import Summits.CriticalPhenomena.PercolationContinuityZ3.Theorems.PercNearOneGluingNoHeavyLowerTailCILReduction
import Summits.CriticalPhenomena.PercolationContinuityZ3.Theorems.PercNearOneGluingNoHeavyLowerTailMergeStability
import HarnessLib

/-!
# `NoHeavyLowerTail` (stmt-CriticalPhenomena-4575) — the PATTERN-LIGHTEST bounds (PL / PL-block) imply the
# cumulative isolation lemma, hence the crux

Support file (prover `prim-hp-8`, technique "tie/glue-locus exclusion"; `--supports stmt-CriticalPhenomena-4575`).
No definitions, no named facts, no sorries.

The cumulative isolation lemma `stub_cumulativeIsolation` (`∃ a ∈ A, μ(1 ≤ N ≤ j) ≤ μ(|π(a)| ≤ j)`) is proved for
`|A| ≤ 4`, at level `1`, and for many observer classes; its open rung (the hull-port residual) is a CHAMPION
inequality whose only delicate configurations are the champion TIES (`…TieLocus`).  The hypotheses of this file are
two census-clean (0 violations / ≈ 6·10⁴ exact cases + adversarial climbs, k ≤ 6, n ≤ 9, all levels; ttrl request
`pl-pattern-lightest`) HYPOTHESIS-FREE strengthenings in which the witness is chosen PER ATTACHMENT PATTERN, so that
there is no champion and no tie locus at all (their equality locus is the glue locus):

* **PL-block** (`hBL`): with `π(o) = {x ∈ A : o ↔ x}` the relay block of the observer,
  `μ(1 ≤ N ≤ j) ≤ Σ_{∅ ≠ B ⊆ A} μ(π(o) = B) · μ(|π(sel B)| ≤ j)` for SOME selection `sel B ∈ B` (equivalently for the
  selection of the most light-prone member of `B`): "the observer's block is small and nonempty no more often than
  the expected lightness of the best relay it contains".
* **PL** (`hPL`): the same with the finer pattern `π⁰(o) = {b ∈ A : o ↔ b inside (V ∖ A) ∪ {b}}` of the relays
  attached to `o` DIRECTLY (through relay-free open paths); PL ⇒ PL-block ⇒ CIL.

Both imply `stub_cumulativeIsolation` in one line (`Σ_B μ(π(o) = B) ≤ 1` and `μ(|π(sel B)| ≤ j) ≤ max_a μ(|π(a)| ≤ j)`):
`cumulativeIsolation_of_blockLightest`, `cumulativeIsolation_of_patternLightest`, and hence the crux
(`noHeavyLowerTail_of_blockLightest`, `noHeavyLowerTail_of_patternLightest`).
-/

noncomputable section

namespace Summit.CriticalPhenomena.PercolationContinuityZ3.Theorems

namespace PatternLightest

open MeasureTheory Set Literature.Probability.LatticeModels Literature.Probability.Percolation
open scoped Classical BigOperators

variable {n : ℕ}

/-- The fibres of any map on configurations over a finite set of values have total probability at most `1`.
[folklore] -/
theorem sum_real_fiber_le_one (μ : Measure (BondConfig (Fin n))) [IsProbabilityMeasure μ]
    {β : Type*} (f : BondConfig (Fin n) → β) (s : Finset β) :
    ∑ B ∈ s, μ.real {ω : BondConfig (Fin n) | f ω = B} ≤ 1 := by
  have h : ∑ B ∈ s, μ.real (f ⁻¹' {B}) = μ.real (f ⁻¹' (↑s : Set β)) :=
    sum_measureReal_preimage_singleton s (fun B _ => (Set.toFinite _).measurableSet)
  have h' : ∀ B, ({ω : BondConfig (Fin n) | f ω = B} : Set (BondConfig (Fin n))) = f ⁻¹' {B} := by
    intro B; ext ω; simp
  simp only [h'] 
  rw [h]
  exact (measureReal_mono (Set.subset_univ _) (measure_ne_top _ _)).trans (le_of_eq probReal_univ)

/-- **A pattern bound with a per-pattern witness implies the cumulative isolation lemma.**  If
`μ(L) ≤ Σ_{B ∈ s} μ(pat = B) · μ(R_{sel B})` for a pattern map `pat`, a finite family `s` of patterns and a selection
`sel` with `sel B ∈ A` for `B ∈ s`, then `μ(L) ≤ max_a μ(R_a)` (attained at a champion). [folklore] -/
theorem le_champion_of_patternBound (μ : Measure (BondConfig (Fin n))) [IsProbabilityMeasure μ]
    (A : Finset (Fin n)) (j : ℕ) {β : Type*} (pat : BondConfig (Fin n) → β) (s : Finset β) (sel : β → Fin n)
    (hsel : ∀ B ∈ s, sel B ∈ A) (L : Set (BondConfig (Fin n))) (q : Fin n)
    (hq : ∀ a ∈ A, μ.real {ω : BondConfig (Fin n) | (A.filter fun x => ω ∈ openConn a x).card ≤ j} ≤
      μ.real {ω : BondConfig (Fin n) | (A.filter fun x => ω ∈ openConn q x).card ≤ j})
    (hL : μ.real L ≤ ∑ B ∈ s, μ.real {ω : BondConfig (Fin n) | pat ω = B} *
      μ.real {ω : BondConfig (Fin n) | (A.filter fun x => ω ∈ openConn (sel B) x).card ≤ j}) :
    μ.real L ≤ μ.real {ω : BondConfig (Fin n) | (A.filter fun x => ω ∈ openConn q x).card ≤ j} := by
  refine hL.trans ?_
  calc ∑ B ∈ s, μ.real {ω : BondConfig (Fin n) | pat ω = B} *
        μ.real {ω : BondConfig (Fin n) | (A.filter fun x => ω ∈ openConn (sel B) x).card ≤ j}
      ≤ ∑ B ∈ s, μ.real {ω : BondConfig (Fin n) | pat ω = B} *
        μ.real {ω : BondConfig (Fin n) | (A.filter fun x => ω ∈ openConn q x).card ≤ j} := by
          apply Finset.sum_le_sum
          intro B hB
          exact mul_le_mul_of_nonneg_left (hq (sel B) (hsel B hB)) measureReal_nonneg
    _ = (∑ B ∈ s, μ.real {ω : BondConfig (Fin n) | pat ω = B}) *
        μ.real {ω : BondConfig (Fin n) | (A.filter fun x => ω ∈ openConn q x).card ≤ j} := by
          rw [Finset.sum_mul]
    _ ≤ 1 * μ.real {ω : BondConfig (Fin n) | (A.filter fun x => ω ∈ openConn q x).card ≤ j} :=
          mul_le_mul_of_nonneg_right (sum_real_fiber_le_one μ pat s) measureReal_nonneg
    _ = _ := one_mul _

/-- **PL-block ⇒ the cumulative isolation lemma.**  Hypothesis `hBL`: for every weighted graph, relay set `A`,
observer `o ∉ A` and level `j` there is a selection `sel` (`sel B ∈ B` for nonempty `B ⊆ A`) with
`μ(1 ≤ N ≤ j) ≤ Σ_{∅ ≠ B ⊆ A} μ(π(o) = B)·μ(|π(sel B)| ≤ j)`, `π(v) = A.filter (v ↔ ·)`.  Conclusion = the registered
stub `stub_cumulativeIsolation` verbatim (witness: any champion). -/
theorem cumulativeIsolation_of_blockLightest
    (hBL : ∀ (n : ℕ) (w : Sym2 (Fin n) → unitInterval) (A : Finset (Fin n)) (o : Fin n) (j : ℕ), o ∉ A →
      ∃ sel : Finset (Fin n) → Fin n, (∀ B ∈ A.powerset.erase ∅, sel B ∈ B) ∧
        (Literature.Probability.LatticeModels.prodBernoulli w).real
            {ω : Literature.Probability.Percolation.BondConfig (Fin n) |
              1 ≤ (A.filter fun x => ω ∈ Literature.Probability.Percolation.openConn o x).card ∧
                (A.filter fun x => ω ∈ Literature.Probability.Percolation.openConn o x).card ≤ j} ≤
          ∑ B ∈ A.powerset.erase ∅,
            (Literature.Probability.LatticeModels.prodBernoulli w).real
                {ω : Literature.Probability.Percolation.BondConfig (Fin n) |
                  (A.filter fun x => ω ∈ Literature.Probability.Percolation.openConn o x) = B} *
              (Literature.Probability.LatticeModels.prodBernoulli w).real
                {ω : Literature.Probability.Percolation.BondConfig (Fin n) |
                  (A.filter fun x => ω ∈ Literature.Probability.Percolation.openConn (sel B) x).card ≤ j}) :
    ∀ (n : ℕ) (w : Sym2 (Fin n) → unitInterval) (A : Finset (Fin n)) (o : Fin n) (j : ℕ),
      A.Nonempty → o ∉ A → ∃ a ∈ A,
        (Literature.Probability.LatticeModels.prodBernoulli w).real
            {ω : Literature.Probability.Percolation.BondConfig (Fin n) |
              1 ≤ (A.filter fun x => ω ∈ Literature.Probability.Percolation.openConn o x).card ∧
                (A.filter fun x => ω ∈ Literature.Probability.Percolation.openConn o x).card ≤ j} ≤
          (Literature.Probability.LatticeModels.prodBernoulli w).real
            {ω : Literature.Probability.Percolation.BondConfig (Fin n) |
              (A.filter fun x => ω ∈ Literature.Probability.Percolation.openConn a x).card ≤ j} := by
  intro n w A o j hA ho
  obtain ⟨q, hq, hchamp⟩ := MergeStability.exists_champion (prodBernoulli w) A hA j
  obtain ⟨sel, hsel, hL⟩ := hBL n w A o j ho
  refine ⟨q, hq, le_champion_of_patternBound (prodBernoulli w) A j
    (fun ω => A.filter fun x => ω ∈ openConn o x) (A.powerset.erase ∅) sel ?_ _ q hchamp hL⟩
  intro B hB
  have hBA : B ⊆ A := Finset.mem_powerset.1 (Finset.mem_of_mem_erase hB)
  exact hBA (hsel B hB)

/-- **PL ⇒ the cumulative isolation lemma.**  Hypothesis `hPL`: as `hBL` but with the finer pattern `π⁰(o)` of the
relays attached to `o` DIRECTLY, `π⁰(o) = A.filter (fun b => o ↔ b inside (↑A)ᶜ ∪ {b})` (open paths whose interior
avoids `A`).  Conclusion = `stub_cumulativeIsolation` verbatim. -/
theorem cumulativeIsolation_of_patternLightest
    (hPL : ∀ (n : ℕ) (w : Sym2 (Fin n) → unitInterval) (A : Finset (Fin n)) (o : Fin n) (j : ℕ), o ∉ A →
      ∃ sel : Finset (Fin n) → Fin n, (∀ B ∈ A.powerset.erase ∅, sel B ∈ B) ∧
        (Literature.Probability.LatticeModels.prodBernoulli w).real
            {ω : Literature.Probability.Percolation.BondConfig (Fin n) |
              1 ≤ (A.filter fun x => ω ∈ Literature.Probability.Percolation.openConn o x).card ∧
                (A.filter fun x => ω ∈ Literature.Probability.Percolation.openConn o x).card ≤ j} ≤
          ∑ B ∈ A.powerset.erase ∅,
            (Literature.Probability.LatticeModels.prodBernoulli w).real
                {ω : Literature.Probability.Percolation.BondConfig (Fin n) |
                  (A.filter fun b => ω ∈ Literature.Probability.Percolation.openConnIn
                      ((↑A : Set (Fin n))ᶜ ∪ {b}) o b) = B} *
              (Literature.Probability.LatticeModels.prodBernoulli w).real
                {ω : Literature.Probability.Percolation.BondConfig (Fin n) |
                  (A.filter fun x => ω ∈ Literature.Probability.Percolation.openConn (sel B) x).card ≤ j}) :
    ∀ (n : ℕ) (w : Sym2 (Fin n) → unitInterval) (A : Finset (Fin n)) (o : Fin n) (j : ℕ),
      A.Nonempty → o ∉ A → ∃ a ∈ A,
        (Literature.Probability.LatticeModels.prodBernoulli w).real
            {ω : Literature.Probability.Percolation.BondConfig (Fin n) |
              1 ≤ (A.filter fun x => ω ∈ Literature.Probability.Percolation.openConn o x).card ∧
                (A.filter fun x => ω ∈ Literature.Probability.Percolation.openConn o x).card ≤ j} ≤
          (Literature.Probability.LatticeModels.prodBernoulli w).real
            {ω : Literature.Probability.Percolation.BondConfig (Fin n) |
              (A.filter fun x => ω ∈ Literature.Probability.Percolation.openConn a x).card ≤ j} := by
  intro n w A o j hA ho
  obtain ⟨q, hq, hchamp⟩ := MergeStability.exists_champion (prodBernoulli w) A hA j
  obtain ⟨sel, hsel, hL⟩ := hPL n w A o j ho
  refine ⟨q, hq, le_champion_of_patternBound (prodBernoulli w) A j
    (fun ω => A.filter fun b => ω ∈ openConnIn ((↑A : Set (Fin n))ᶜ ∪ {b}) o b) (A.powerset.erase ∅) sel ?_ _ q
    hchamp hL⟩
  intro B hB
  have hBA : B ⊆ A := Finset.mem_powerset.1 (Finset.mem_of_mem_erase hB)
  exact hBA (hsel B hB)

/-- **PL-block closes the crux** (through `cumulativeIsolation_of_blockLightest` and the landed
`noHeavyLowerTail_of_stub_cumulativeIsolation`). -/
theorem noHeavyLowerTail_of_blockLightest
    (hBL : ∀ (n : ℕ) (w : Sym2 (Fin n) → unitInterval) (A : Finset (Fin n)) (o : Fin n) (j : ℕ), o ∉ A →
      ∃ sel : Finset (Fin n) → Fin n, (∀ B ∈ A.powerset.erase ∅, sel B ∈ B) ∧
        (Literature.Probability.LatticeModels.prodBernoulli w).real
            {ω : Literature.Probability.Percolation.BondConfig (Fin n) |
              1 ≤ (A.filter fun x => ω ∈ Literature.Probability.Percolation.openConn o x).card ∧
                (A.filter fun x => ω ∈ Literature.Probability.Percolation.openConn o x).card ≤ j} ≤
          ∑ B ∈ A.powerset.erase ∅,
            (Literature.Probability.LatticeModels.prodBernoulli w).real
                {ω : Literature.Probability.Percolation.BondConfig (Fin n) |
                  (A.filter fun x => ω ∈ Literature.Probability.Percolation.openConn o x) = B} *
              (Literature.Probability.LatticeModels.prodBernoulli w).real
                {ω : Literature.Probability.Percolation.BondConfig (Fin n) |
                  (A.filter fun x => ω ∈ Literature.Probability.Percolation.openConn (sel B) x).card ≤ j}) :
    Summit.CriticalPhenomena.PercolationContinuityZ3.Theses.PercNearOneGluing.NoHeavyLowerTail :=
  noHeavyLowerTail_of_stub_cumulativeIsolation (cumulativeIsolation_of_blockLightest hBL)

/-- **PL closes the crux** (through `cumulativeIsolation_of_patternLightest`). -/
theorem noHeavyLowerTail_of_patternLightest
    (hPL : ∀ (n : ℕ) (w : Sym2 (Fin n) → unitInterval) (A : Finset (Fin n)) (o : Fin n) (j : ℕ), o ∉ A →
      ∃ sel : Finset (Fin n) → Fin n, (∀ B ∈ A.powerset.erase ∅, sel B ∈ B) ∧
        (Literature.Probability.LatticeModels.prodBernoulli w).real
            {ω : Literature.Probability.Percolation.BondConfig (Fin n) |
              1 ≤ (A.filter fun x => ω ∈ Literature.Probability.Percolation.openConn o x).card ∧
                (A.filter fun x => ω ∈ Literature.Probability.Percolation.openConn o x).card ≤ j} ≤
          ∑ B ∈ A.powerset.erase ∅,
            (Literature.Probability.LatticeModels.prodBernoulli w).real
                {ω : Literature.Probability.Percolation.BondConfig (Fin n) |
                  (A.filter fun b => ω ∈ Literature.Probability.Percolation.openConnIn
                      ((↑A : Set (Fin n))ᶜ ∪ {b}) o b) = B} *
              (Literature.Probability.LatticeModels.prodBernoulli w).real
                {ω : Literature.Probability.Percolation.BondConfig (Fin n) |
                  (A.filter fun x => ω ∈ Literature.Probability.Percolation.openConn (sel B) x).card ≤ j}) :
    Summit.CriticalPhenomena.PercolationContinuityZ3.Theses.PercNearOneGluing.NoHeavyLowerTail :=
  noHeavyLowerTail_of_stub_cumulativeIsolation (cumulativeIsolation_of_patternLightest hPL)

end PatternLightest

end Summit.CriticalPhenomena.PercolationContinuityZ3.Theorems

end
━━━━━━━━━━━━━━━━━━━━━━━━━━━━━━
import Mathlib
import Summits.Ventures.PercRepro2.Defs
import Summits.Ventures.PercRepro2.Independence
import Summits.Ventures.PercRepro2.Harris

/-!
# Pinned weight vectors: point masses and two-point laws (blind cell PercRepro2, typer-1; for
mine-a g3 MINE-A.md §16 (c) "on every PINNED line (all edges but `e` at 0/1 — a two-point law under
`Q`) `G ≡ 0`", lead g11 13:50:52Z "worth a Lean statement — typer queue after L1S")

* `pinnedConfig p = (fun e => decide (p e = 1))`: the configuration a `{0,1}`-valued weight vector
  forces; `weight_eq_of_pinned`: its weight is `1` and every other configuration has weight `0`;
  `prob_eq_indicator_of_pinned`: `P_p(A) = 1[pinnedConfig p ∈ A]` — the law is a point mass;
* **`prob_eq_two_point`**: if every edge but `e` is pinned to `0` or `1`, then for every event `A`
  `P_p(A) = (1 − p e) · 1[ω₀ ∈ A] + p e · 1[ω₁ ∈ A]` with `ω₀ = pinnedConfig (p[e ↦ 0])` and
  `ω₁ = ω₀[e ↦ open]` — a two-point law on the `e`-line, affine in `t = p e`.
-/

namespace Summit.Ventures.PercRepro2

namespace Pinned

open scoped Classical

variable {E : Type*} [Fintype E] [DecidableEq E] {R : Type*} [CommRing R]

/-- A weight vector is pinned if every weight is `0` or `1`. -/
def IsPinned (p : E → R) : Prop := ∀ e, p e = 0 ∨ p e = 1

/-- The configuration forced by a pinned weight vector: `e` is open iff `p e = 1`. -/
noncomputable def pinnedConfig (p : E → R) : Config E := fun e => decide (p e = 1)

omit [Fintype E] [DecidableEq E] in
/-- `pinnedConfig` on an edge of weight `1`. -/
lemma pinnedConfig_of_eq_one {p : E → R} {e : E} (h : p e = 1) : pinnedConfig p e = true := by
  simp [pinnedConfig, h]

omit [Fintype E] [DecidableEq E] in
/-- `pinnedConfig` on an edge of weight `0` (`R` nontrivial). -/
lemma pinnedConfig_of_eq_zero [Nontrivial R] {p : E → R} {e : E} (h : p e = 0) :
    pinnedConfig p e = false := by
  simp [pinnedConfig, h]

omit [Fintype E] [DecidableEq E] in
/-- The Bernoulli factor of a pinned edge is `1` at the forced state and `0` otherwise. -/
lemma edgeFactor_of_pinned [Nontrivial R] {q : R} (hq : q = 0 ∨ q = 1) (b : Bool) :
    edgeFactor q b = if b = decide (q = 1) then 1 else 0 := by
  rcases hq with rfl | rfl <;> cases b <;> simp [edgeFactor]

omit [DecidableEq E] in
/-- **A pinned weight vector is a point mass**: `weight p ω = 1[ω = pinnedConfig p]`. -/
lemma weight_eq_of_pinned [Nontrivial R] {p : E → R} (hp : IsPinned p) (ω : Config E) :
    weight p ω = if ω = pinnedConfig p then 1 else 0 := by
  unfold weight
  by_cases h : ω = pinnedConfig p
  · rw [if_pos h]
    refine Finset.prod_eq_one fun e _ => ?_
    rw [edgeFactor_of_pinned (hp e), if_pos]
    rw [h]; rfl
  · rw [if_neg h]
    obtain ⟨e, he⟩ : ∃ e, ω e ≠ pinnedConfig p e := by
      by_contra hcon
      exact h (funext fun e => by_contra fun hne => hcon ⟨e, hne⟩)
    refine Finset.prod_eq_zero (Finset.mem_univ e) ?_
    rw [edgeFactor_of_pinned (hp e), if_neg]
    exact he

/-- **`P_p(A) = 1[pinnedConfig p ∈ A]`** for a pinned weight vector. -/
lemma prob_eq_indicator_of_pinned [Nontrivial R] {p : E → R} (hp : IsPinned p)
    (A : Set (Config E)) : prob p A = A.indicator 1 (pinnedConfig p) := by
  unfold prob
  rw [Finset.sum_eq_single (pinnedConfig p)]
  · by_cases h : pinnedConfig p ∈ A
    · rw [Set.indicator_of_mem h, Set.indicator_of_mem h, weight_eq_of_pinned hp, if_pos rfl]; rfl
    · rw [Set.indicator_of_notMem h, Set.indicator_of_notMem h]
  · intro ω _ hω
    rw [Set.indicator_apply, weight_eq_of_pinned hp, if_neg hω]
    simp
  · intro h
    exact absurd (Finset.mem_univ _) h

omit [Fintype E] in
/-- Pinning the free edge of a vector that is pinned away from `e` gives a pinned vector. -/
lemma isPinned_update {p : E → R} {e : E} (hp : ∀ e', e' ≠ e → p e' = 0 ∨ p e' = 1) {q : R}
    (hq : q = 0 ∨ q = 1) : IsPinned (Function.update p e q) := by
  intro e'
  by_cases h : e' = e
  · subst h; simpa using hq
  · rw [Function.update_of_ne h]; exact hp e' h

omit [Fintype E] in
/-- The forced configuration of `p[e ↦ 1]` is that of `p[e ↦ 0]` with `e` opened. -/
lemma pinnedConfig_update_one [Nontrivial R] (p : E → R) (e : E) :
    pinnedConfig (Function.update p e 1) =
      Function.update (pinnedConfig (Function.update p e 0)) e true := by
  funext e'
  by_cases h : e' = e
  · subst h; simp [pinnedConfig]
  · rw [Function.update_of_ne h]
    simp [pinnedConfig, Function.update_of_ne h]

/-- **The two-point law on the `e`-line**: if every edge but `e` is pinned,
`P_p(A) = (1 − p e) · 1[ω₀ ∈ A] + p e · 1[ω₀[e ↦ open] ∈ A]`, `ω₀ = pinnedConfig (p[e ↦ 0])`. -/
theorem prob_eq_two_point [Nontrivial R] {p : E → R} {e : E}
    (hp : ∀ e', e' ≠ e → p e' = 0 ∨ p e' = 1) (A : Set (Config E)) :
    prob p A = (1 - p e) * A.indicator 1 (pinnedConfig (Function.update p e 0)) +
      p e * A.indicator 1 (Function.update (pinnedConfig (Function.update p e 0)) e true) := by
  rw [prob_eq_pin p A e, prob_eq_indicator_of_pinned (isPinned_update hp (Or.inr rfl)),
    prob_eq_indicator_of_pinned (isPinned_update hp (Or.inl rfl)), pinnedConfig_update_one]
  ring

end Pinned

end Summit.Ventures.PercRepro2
━━━━━━━━━━━━━━━━━━━━━━━━━━━━━━
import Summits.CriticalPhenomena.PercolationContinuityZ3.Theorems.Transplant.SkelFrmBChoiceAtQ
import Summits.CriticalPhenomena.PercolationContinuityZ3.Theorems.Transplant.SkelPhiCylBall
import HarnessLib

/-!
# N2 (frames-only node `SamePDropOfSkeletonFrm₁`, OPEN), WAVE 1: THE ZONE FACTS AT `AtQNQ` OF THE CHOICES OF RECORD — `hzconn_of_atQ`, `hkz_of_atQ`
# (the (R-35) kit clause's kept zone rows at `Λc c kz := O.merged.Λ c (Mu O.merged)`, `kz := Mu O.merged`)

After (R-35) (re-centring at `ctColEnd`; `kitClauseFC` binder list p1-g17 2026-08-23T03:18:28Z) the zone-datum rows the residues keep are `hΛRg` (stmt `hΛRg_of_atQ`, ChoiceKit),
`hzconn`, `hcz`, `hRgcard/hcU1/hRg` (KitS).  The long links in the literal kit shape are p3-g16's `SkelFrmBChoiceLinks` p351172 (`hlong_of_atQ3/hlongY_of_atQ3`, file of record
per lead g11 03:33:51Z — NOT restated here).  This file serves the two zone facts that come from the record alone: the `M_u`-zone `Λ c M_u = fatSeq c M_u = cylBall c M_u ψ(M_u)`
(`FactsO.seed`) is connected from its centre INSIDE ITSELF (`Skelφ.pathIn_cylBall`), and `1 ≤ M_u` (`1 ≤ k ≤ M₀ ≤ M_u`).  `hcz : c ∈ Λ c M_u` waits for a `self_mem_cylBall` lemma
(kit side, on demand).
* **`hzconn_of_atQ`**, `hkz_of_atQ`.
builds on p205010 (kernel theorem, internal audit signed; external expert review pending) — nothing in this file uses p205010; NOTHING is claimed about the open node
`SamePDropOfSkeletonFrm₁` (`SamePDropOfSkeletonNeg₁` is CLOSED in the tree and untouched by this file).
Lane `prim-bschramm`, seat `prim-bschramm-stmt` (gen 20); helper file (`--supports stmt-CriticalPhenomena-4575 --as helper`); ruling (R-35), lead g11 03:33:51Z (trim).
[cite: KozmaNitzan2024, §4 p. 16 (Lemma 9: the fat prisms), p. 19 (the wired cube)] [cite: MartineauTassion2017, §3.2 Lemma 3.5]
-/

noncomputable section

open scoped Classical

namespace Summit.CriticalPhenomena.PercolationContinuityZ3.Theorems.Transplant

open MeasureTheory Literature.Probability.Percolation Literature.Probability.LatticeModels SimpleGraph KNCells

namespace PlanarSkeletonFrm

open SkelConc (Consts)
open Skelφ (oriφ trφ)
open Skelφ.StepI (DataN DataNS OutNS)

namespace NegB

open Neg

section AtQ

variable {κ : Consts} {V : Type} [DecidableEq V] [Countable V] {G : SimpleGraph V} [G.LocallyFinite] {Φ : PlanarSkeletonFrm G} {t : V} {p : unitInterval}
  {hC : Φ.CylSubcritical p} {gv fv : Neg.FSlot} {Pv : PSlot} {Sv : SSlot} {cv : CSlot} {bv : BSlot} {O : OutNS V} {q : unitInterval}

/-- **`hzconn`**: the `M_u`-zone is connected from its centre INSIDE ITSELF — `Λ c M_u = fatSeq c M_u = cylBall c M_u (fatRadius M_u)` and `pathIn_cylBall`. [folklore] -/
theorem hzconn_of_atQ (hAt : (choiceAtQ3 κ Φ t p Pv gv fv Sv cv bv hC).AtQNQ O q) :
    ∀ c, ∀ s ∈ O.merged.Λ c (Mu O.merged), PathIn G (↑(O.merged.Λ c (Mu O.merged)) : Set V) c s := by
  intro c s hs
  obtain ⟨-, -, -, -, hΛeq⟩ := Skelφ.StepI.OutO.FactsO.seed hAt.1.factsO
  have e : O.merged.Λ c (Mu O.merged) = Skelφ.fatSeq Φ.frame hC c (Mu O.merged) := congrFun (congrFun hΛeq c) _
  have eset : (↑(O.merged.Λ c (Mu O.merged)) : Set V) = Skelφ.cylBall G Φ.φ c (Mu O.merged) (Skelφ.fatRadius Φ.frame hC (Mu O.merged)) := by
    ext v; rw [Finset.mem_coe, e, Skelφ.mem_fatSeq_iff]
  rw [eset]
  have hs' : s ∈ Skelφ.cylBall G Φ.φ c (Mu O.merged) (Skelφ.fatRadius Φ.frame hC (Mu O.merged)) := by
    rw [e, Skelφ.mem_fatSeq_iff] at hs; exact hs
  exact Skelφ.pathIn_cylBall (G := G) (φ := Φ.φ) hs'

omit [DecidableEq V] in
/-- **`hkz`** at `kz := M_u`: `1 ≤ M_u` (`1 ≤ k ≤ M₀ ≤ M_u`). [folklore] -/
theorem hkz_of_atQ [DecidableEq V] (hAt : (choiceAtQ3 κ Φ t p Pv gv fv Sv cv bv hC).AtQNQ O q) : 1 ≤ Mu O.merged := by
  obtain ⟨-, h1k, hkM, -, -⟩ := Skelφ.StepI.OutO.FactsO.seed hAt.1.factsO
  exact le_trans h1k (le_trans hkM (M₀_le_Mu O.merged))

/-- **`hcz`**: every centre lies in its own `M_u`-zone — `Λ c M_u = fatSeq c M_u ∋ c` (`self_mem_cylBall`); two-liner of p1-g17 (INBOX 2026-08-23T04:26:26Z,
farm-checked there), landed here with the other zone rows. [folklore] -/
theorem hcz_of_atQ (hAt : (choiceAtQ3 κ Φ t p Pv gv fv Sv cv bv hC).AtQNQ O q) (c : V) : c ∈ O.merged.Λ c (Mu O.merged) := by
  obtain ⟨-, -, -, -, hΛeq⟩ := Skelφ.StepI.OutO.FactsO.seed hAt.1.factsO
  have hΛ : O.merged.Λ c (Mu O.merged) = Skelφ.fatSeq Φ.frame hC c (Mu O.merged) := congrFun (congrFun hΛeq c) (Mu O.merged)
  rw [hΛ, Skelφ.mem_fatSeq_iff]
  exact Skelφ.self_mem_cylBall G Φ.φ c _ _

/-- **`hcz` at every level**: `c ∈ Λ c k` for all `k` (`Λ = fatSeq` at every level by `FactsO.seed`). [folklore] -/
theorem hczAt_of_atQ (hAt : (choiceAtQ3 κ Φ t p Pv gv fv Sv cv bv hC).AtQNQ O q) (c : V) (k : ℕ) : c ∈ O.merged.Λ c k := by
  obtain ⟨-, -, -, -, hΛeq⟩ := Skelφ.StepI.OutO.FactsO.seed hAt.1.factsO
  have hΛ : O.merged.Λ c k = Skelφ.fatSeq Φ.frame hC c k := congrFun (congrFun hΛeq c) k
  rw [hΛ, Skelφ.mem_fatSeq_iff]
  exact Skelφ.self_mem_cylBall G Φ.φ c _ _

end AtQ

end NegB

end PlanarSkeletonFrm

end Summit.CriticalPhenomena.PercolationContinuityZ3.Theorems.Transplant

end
━━━━━━━━━━━━━━━━━━━━━━━━━━━━━━
*Task instructions*: Beginning at the line above with "(f : BondConfig" and finishing at the line with "sum_measureReal_preimage_singleton s (fun", return each line exactly and return nothing else.

*Solution to this task*:
    {β : Type*} (f : BondConfig (Fin n) → β) (s : Finset β) :
    ∑ B ∈ s, μ.real {ω : BondConfig (Fin n) | f ω = B} ≤ 1 := by
  have h : ∑ B ∈ s, μ.real (f ⁻¹' {B}) = μ.real (f ⁻¹' (↑s : Set β)) :=
    sum_measureReal_preimage_singleton s (fun B _ => (Set.toFinite _).measurableSet)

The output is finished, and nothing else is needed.